Successfully integrating payments can enhance the customer experience, reduce attrition, increase the total addressable market and generate revenue. As multiples climb, entrepreneurs see the financial benefits that payments can bring to a future valuation, as well as increasing the company’s overall attractiveness to potential acquirers. This audience could also include payment companies that are now actively buying vendors with significant payment volume.
There is a catch, though: the business of payments is very different to software. Its level of complexity, dependencies and variables, not to mention risks (compliance, security and financial) make it more difficult to tackle than a product or feature.
Given this complexity, a measured approach makes sense. Start by fulfilling the customer’s immediate need. Advance by creating a deeper payments partnership, creating a more seamless customer journey and adding a revenue stream. Use that knowledge to enter payments fully; making a significant investment to bring it in-house, capturing the lion’s share of margin and owning the experience (and risk) as a result. In short: become a payment processor.
But who has time for that!
Enter the new breed of payment solution provider that has entered the market to cater to this demand. They have evolved the traditional integrated payment models and repackaged them, coining terms like “Payfac”, and positioned as the holy grail of integrated payments, although few actually understand its true meaning or implications.
Don’t get me wrong; the payment industry is clearly ripe for modernization. Any company that is investing in payment innovation, whether a startup or established processor, is contributing to the rising tide that will lift all boats.

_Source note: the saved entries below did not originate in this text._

import Summits.KontsevichZagierPeriods.KontsevichZagierPeriods.Theorems.TerasomaMultiplicationBetaCancellationStubTameFormAux26

/-!
# `BetaCancellation` (stmt-KontsevichZagierPeriods-13633), line `divisor-slicing-transshipment` — stub `stub_tameForm`, auxiliary file 27: rule (3) has vanishing shadow

**Rule (3) (Newton–Leibniz) has vanishing `K₀`-shadow.** Take a cylindrical decomposition of
`ℝⁿ⁺¹` adapted to the closed band, the sign sets `{f > 0}`, `{f < 0}`, the non-smooth locus of `F`
and the cylinders over `τ` and over `{a < b}` (`IsSemialgebraic.exists_cylindricalDecomposition`,
Basu–Pollack–Roy Cor. 5.7). Partition both sides over the base cells (rule (1a) shadows); a base
cell is open or null (`IsSACell`), inside or outside `τ` and `{a < b}`; the null / outside /
`a = b` cases are trivial and the open `a < b` case is auxiliary file 26.

References: M. Kontsevich, D. Zagier, *Periods* (2001), §1.2 rule (3); S. Basu, R. Pollack,
M.-F. Roy (2006), Cor. 5.7; crux NOTES c6 (F13).
-/

noncomputable section

-- `Summit.KontsevichZagierPeriods.KontsevichZagierPeriods.…` is the tree's mandated layout (single-conjunct summit).
set_option linter.dupNamespace false

namespace Summit.KontsevichZagierPeriods.KontsevichZagierPeriods.BetaCancellationDivisorSlicing

open MeasureTheory Set Function Filter
open scoped Topology
open Literature.NumberTheory.Transcendental
open Literature.NumberTheory.Transcendental.KZ
open Literature.ModelTheory.ExponentialFields (IsSemialgebraic isSemialgebraic_univ bandLower bandUpper bandOver graphOver
  bandLower_of_ne_zero bandUpper_of_ne_last mem_bandOver_iff mem_graphOver_iff snoc_mem_bandOver_iff snoc_mem_graphOver_iff
  isSemialgebraic_bandOver' interior_graphOver_eq_empty isSemialgebraicMapOn_snoc IsCylindricalDecomposition
  IsSACell isOpen_bandOver)
open Literature.ModelTheory.ExponentialFields.CylindricalDecomposition (band_eq_band not_mem_band_of_eq exists_mem_band)

variable {n : ℕ}

/-- Cells of a `ℚ`-cylindrical decomposition are open or null. [cite: Dries1998, Ch. 3 (2.4)] -/
theorem cell_isOpen_or_null {𝒮 : Finset (Set (Fin n → ℝ))} (h𝒮 : IsCylindricalDecomposition ℚ n 𝒮) {S : Set (Fin n → ℝ)}
    (hS : S ∈ 𝒮) : IsOpen S ∨ volume S = 0 := by
  obtain ⟨d, hcell⟩ := IsCylindricalDecomposition.exists_isSACell h𝒮 S hS
  rcases eq_or_lt_of_le hcell.le with hd | hd
  · exact Or.inl (hcell.isOpen hd)
  · exact Or.inr (volume_eq_zero_of_interior_eq_empty hcell.isSemialgebraic (hcell.interior_eq_empty hd))

/-- **Rule (3), the Newton–Leibniz move, has vanishing shadow.** [cite: KontsevichZagier2001, §1.2 rule (3)] -/
theorem Shadow.of_mem_newtonLeibnizRel {c : FormalRep} (hc : c ∈ newtonLeibnizRel) : Nonempty (Shadow c) := by
  classical
  obtain ⟨n, R, B, a, b, F, hF, ha, hb, hable, hdom, hcont, hderiv, hval, rfl⟩ := hc
  -- the smooth locus of `F` and the adapted decomposition
  obtain ⟨GF, hGFsub, hGFo, -, hGFsm, hZsa, hZnull⟩ := exists_isOpen_contDiffOn R.isSemialgebraic_domain hF
  have hτ := B.isSemialgebraic_domain
  have hcylτ : IsSemialgebraic ℚ {z : Fin (n + 1) → ℝ | (Fin.init z : Fin n → ℝ) ∈ B.domain} := hτ.preimage_comp Fin.castSucc
  have hlt : IsSemialgebraic ℚ {x | x ∈ B.domain ∧ a x < b x} := isSemialgebraic_sep_lt' ha hb
  have hcyllt : IsSemialgebraic ℚ {z : Fin (n + 1) → ℝ | (Fin.init z : Fin n → ℝ) ∈ {x | x ∈ B.domain ∧ a x < b x}} :=
    hlt.preimage_comp Fin.castSucc
  let 𝓕 : Finset (Set (Fin (n + 1) → ℝ)) := {R.domain, posSet R, negSet R, R.domain \ GF,
    {z | (Fin.init z : Fin n → ℝ) ∈ B.domain}, {z | (Fin.init z : Fin n → ℝ) ∈ {x | x ∈ B.domain ∧ a x < b x}}}
  have h𝓕 : ∀ s ∈ 𝓕, IsSemialgebraic ℚ s := by
    intro s hs
    simp only [𝓕, Finset.mem_insert, Finset.mem_singleton] at hs
    rcases hs with rfl | rfl | rfl | rfl | rfl | rfl
    exacts [R.isSemialgebraic_domain, isSemialgebraic_posSet R, isSemialgebraic_negSet R, hZsa, hcylτ, hcyllt]
  obtain ⟨𝒯, h𝒯, hadapt⟩ := Literature.ModelTheory.ExponentialFields.IsSemialgebraic.exists_cylindricalDecomposition_holds
    (k := ℚ) 𝓕 h𝓕
  obtain ⟨𝒮, h𝒮, l, ξ, hξc, hξs, hmono, hmem⟩ := h𝒯.2.2
  have hpart := h𝒯.1
  have hbase := h𝒮.isPartition
  have hsd : ∀ {E : Set (Fin (n + 1) → ℝ)}, E ∈ 𝓕 → ∀ {T}, T ∈ 𝒯 → T ⊆ E ∨ Disjoint T E := fun hE _ hT =>
    IsCylindricalDecomposition.subset_or_disjoint h𝒯 (hadapt _ hE) hT
  have hmem𝓕 : R.domain ∈ 𝓕 ∧ posSet R ∈ 𝓕 ∧ negSet R ∈ 𝓕 ∧ R.domain \ GF ∈ 𝓕 ∧
      {z : Fin (n + 1) → ℝ | (Fin.init z : Fin n → ℝ) ∈ B.domain} ∈ 𝓕 ∧
      {z : Fin (n + 1) → ℝ | (Fin.init z : Fin n → ℝ) ∈ {x | x ∈ B.domain ∧ a x < b x}} ∈ 𝓕 := by
    simp [𝓕]
  -- base cells: membership of a point determines the cell
  have hbase_eq : ∀ {S S' : Set (Fin n → ℝ)}, S ∈ 𝒮 → S' ∈ 𝒮 → ∀ {x}, x ∈ S → x ∈ S' → S = S' := by
    intro S S' hS hS' x hx hx'
    by_contra hne
    exact (IsCylindricalDecomposition.disjoint_of_ne h𝒮 hS hS' hne).le_bot ⟨hx, hx'⟩
  have hSsa : ∀ S ∈ 𝒮, IsSemialgebraic ℚ S := h𝒮.isSemialgebraic
  -- the restricted representations
  have hRSsa : ∀ S : 𝒮, IsSemialgebraic ℚ (R.domain ∩ {z : Fin (n + 1) → ℝ | (Fin.init z : Fin n → ℝ) ∈ (S : Set (Fin n → ℝ))}) :=
    fun S => R.isSemialgebraic_domain.inter ((hSsa S S.2).preimage_comp Fin.castSucc)
  let RS : 𝒮 → IntegralRep (n + 1) := fun S => R.restrict _ (hRSsa S) inter_subset_left
  let BS : 𝒮 → IntegralRep n := fun S => B.restrict _ (hτ.inter (hSsa S S.2)) inter_subset_left
  -- A. partitions over the base cells
  obtain ⟨SA⟩ := Shadow.of_partition' R RS (fun S => inter_subset_left) (fun S z _ => rfl)
    (fun S S' hne => by
      refine measure_mono_null (fun z hz => ?_) measure_empty
      exact hne (Subtype.ext (hbase_eq S.2 S'.2 hz.1.2 hz.2.2)))
    (by
      refine measure_mono_null (fun z hz => ?_) measure_empty
      obtain ⟨S, ⟨hS, hzS⟩, -⟩ := hbase.2 (Fin.init z)
      exact hz.2 (mem_iUnion.mpr ⟨⟨S, hS⟩, hz.1, hzS⟩))
  obtain ⟨SB⟩ := Shadow.of_partition' B BS (fun S => inter_subset_left) (fun S z _ => rfl)
    (fun S S' hne => by
      refine measure_mono_null (fun z hz => ?_) measure_empty
      exact hne (Subtype.ext (hbase_eq S.2 S'.2 hz.1.2 hz.2.2)))
    (by
      refine measure_mono_null (fun z hz => ?_) measure_empty
      obtain ⟨S, ⟨hS, hzS⟩, -⟩ := hbase.2 z
      exact hz.2 (mem_iUnion.mpr ⟨⟨S, hS⟩, hz.1, hzS⟩))
  -- C. cell by cell
  have hC : ∀ S : 𝒮, Nonempty (Shadow (of (RS S) - of (BS S))) := by
    rintro ⟨S, hS⟩
    -- trivial when both domains are null
    have htriv : volume (R.domain ∩ {z : Fin (n + 1) → ℝ | (Fin.init z : Fin n → ℝ) ∈ S}) = 0 →
        (volume (B.domain ∩ S) = 0 ∨ EqOn B.integrand 0 (B.domain ∩ S)) →
        Nonempty (Shadow (of (RS ⟨S, hS⟩) - of (BS ⟨S, hS⟩))) := fun h1 h2 => by
      obtain ⟨S1⟩ := Shadow.of_volume_zero (RS ⟨S, hS⟩) h1
      obtain ⟨S2⟩ := h2.elim (fun h => Shadow.of_volume_zero (BS ⟨S, hS⟩) h) (fun h => Shadow.of_eqOn_zero (BS ⟨S, hS⟩) h)
      exact S1.sub S2
    rcases cell_isOpen_or_null h𝒮 hS with hSo | hSnull
    swap
    · -- null base cell
      refine htriv (measure_mono_null inter_subset_right (volume_setOf_init_mem_eq_zero hSnull)) (Or.inl ?_)
      exact measure_mono_null inter_subset_right hSnull
    -- open base cell: inside or outside `τ`, `a < b` or `a = b`
    obtain ⟨d, hcell⟩ := IsCylindricalDecomposition.exists_isSACell h𝒮 S hS
    obtain ⟨x₀, hx₀⟩ := hcell.nonempty
    have hT0 : bandOver S (ξ S) 0 ∈ 𝒯 := (hmem _).mpr ⟨S, hS, Or.inr ⟨0, rfl⟩⟩
    have hin_or_out : ∀ {E : Set (Fin n → ℝ)}, {z : Fin (n + 1) → ℝ | (Fin.init z : Fin n → ℝ) ∈ E} ∈ 𝓕 →
        S ⊆ E ∨ Disjoint S E := by
      intro E hE
      rcases hsd hE hT0 with h | h
      · left
        intro x hx
        obtain ⟨t, ht⟩ := exists_mem_band (ξ S) x (hmono S hS x hx) 0
        have := h (show (Fin.snoc x t : Fin (n + 1) → ℝ) ∈ bandOver S (ξ S) 0 by simp [hx, ht.2])
        simpa using this
      · right
        rw [Set.disjoint_left]
        intro x hx hxE
        obtain ⟨t, ht⟩ := exists_mem_band (ξ S) x (hmono S hS x hx) 0
        exact h.le_bot ⟨show (Fin.snoc x t : Fin (n + 1) → ℝ) ∈ bandOver S (ξ S) 0 by simp [hx, ht.2],
          by simpa using hxE⟩
    rcases hin_or_out hmem𝓕.2.2.2.2.1 with hSτ | hSτ
    swap
    · -- outside `τ`
      refine htriv (measure_mono_null (fun z hz => ?_) measure_empty) (Or.inl ?_)
      · rw [hdom] at hz
        exact hSτ.le_bot ⟨hz.2, hz.1.1⟩
      · rw [Disjoint.inter_eq hSτ.symm, measure_empty]
    rcases hin_or_out hmem𝓕.2.2.2.2.2 with hSlt | hSlt
    swap
    · -- `a = b` on `S`
      have hab : ∀ x ∈ S, a x = b x := fun x hx => by
        have h1 := hable x (hSτ hx)
        by_contra hne
        exact hSlt.le_bot ⟨hx, hSτ hx, lt_of_le_of_ne h1 hne⟩
      refine htriv ?_ (Or.inr fun x hx => by simp [hval x hx.1, hab x hx.2])
      refine volume_eq_zero_of_interior_eq_empty (hRSsa ⟨S, hS⟩) ?_
      have hsub : R.domain ∩ {z : Fin (n + 1) → ℝ | (Fin.init z : Fin n → ℝ) ∈ S} ⊆ graphOver S a := by
        intro z hz
        rw [hdom] at hz
        refine ⟨hz.2, le_antisymm ?_ hz.1.2.1⟩
        rw [hab _ hz.2]; exact hz.1.2.2
      exact subset_empty_iff.mp ((interior_mono hsub).trans (interior_graphOver_eq_empty S a).le)
    -- the main case: `a < b` on the open cell `S ⊆ τ`
    have hab : ∀ x ∈ S, a x < b x := fun x hx => (hSlt hx).2
    refine exists_cellShadow R B a b F hF hdom hcont hderiv hval hSo (hSsa S hS) hSτ ⟨x₀, hx₀⟩ hab (ξ S) (hξc S hS)
      (hξs S hS) (hmono S hS) (Finset.univ.filter fun j => graphOver S (ξ S j) ⊆ R.domain)
      (Finset.univ.filter fun j => bandOver S (ξ S) j ⊆ R.domain) (fun j hj => (Finset.mem_filter.mp hj).2)
      (fun j hj => (Finset.mem_filter.mp hj).2) (fun z hz hzS => ?_) (fun j hj => ?_) (fun j hj z hz => ?_)
      (RS ⟨S, hS⟩) rfl rfl (BS ⟨S, hS⟩) (inter_eq_right.mpr hSτ) rfl
    · -- covering
      obtain ⟨T, ⟨hT, hzT⟩, -⟩ := hpart.2 z
      obtain ⟨S₂, hS₂, hTS⟩ := (hmem T).mp hT
      have hTsub : T ⊆ R.domain := by
        rcases hsd hmem𝓕.1 hT with h | h
        · exact h
        · exact absurd (h.le_bot ⟨hzT, hz⟩) id
      rcases hTS with ⟨j, rfl⟩ | ⟨j, rfl⟩
      · have : S₂ = S := hbase_eq hS₂ hS (mem_graphOver_iff.mp hzT).1 hzS
        subst this
        exact Or.inl ⟨j, Finset.mem_filter.mpr ⟨Finset.mem_univ _, hTsub⟩, hzT⟩
      · have : S₂ = S := hbase_eq hS₂ hS (mem_bandOver_iff.mp hzT).1 hzS
        subst this
        exact Or.inr ⟨j, Finset.mem_filter.mpr ⟨Finset.mem_univ _, hTsub⟩, hzT⟩
    · -- sign of `f` on the band
      have hT : bandOver S (ξ S) j ∈ 𝒯 := (hmem _).mpr ⟨S, hS, Or.inr ⟨j, rfl⟩⟩
      have hTsub : bandOver S (ξ S) j ⊆ R.domain := (Finset.mem_filter.mp hj).2
      rcases hsd hmem𝓕.2.1 hT with h | h
      · exact Or.inl fun z hz => (h hz).2
      rcases hsd hmem𝓕.2.2.1 hT with h' | h'
      · exact Or.inr (Or.inl fun z hz => (h' hz).2)
      refine Or.inr (Or.inr fun z hz => ?_)
      rcases lt_trichotomy (R.integrand z) 0 with hlt | heq | hgt
      · exact absurd (h'.le_bot ⟨hz, hTsub hz, hlt⟩) id
      · exact heq
      · exact absurd (h.le_bot ⟨hz, hTsub hz, hgt⟩) id
    · -- smoothness of `F` on the band
      have hT : bandOver S (ξ S) j ∈ 𝒯 := (hmem _).mpr ⟨S, hS, Or.inr ⟨j, rfl⟩⟩
      have hTsub : bandOver S (ξ S) j ⊆ R.domain := (Finset.mem_filter.mp hj).2
      have hTo : IsOpen (bandOver S (ξ S) j) := isOpen_bandOver hSo (hξc S hS) j
      rcases hsd hmem𝓕.2.2.2.1 hT with h | h
      · exfalso
        have hpos : 0 < volume (bandOver S (ξ S) j) := hTo.measure_pos volume ⟨z, hz⟩
        exact hpos.ne' (measure_mono_null h hZnull)
      · have hzG : z ∈ GF := by
          by_contra hzG
          exact h.le_bot ⟨hz, hTsub hz, hzG⟩
        exact (hGFsm.differentiableOn (by simp)).differentiableAt (hGFo.mem_nhds hzG)
  -- D. combine
  obtain ⟨SC⟩ := Shadow.sum Finset.univ (fun S : 𝒮 => of (RS S) - of (BS S)) fun S _ => hC S
  obtain ⟨S1⟩ := SA.add SC
  obtain ⟨S2⟩ := S1.sub SB
  refine S2.congr ?_
  simp only [Finset.sum_sub_distrib]
  abel

/-! ### Headline -/

/-- Registered helper goal of the stub `stub_tameForm`: rule (3), the Newton–Leibniz move, has
vanishing `K₀`-shadow. [cite: KontsevichZagier2001, §1.2 rule (3)] -/
theorem tameForm_aux_shadowNewtonLeibniz : ∀ c ∈ newtonLeibnizRel, Nonempty (Shadow c) :=
  fun _ hc => Shadow.of_mem_newtonLeibnizRel hc

end Summit.KontsevichZagierPeriods.KontsevichZagierPeriods.BetaCancellationDivisorSlicing

end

These are still early days, though, and while firms like Stripe and WePay have created sizeable businesses on the back of this trend, the payment landscape is changing fast, and there is still no single solution or model that caters to every requirement.
For software companies that are considering a move to payments but do not have any domain experience, the risk is they will be taken down a path that fits a specific model (ISO, payfac, aggregator, referral) and not one that responds to their needs. Worse, they perhaps haven’t even identified the requirements at all, joining the collective integrated payments FOMO without contemplating any long-range payment strategy or discussion.
If you drown out the noise around payments, the question should be simple (and the one that likely originated the software company in the first place): what problem are you trying to solve? And when answering that question consider - will a deeper payment strategy enhance your customer experience? Will it reduce your current dev costs that currently support 10+ gateways? Will it add unnecessary risk? Is this purely about generating additional revenue? These are all excellent questions, and each one of them can be addressed with multiple approaches.
The value of integrating payments is clear, but the successful implementation and consequences of it are complex and meaningful. Any company that is going down this path should start by defining success (short and long term) for their business and clients, understand the true implications of such a move and determine organizational readiness to execute. Without that, and the right partner in the process, the tail could wag the dog with potentially unpleasant consequences.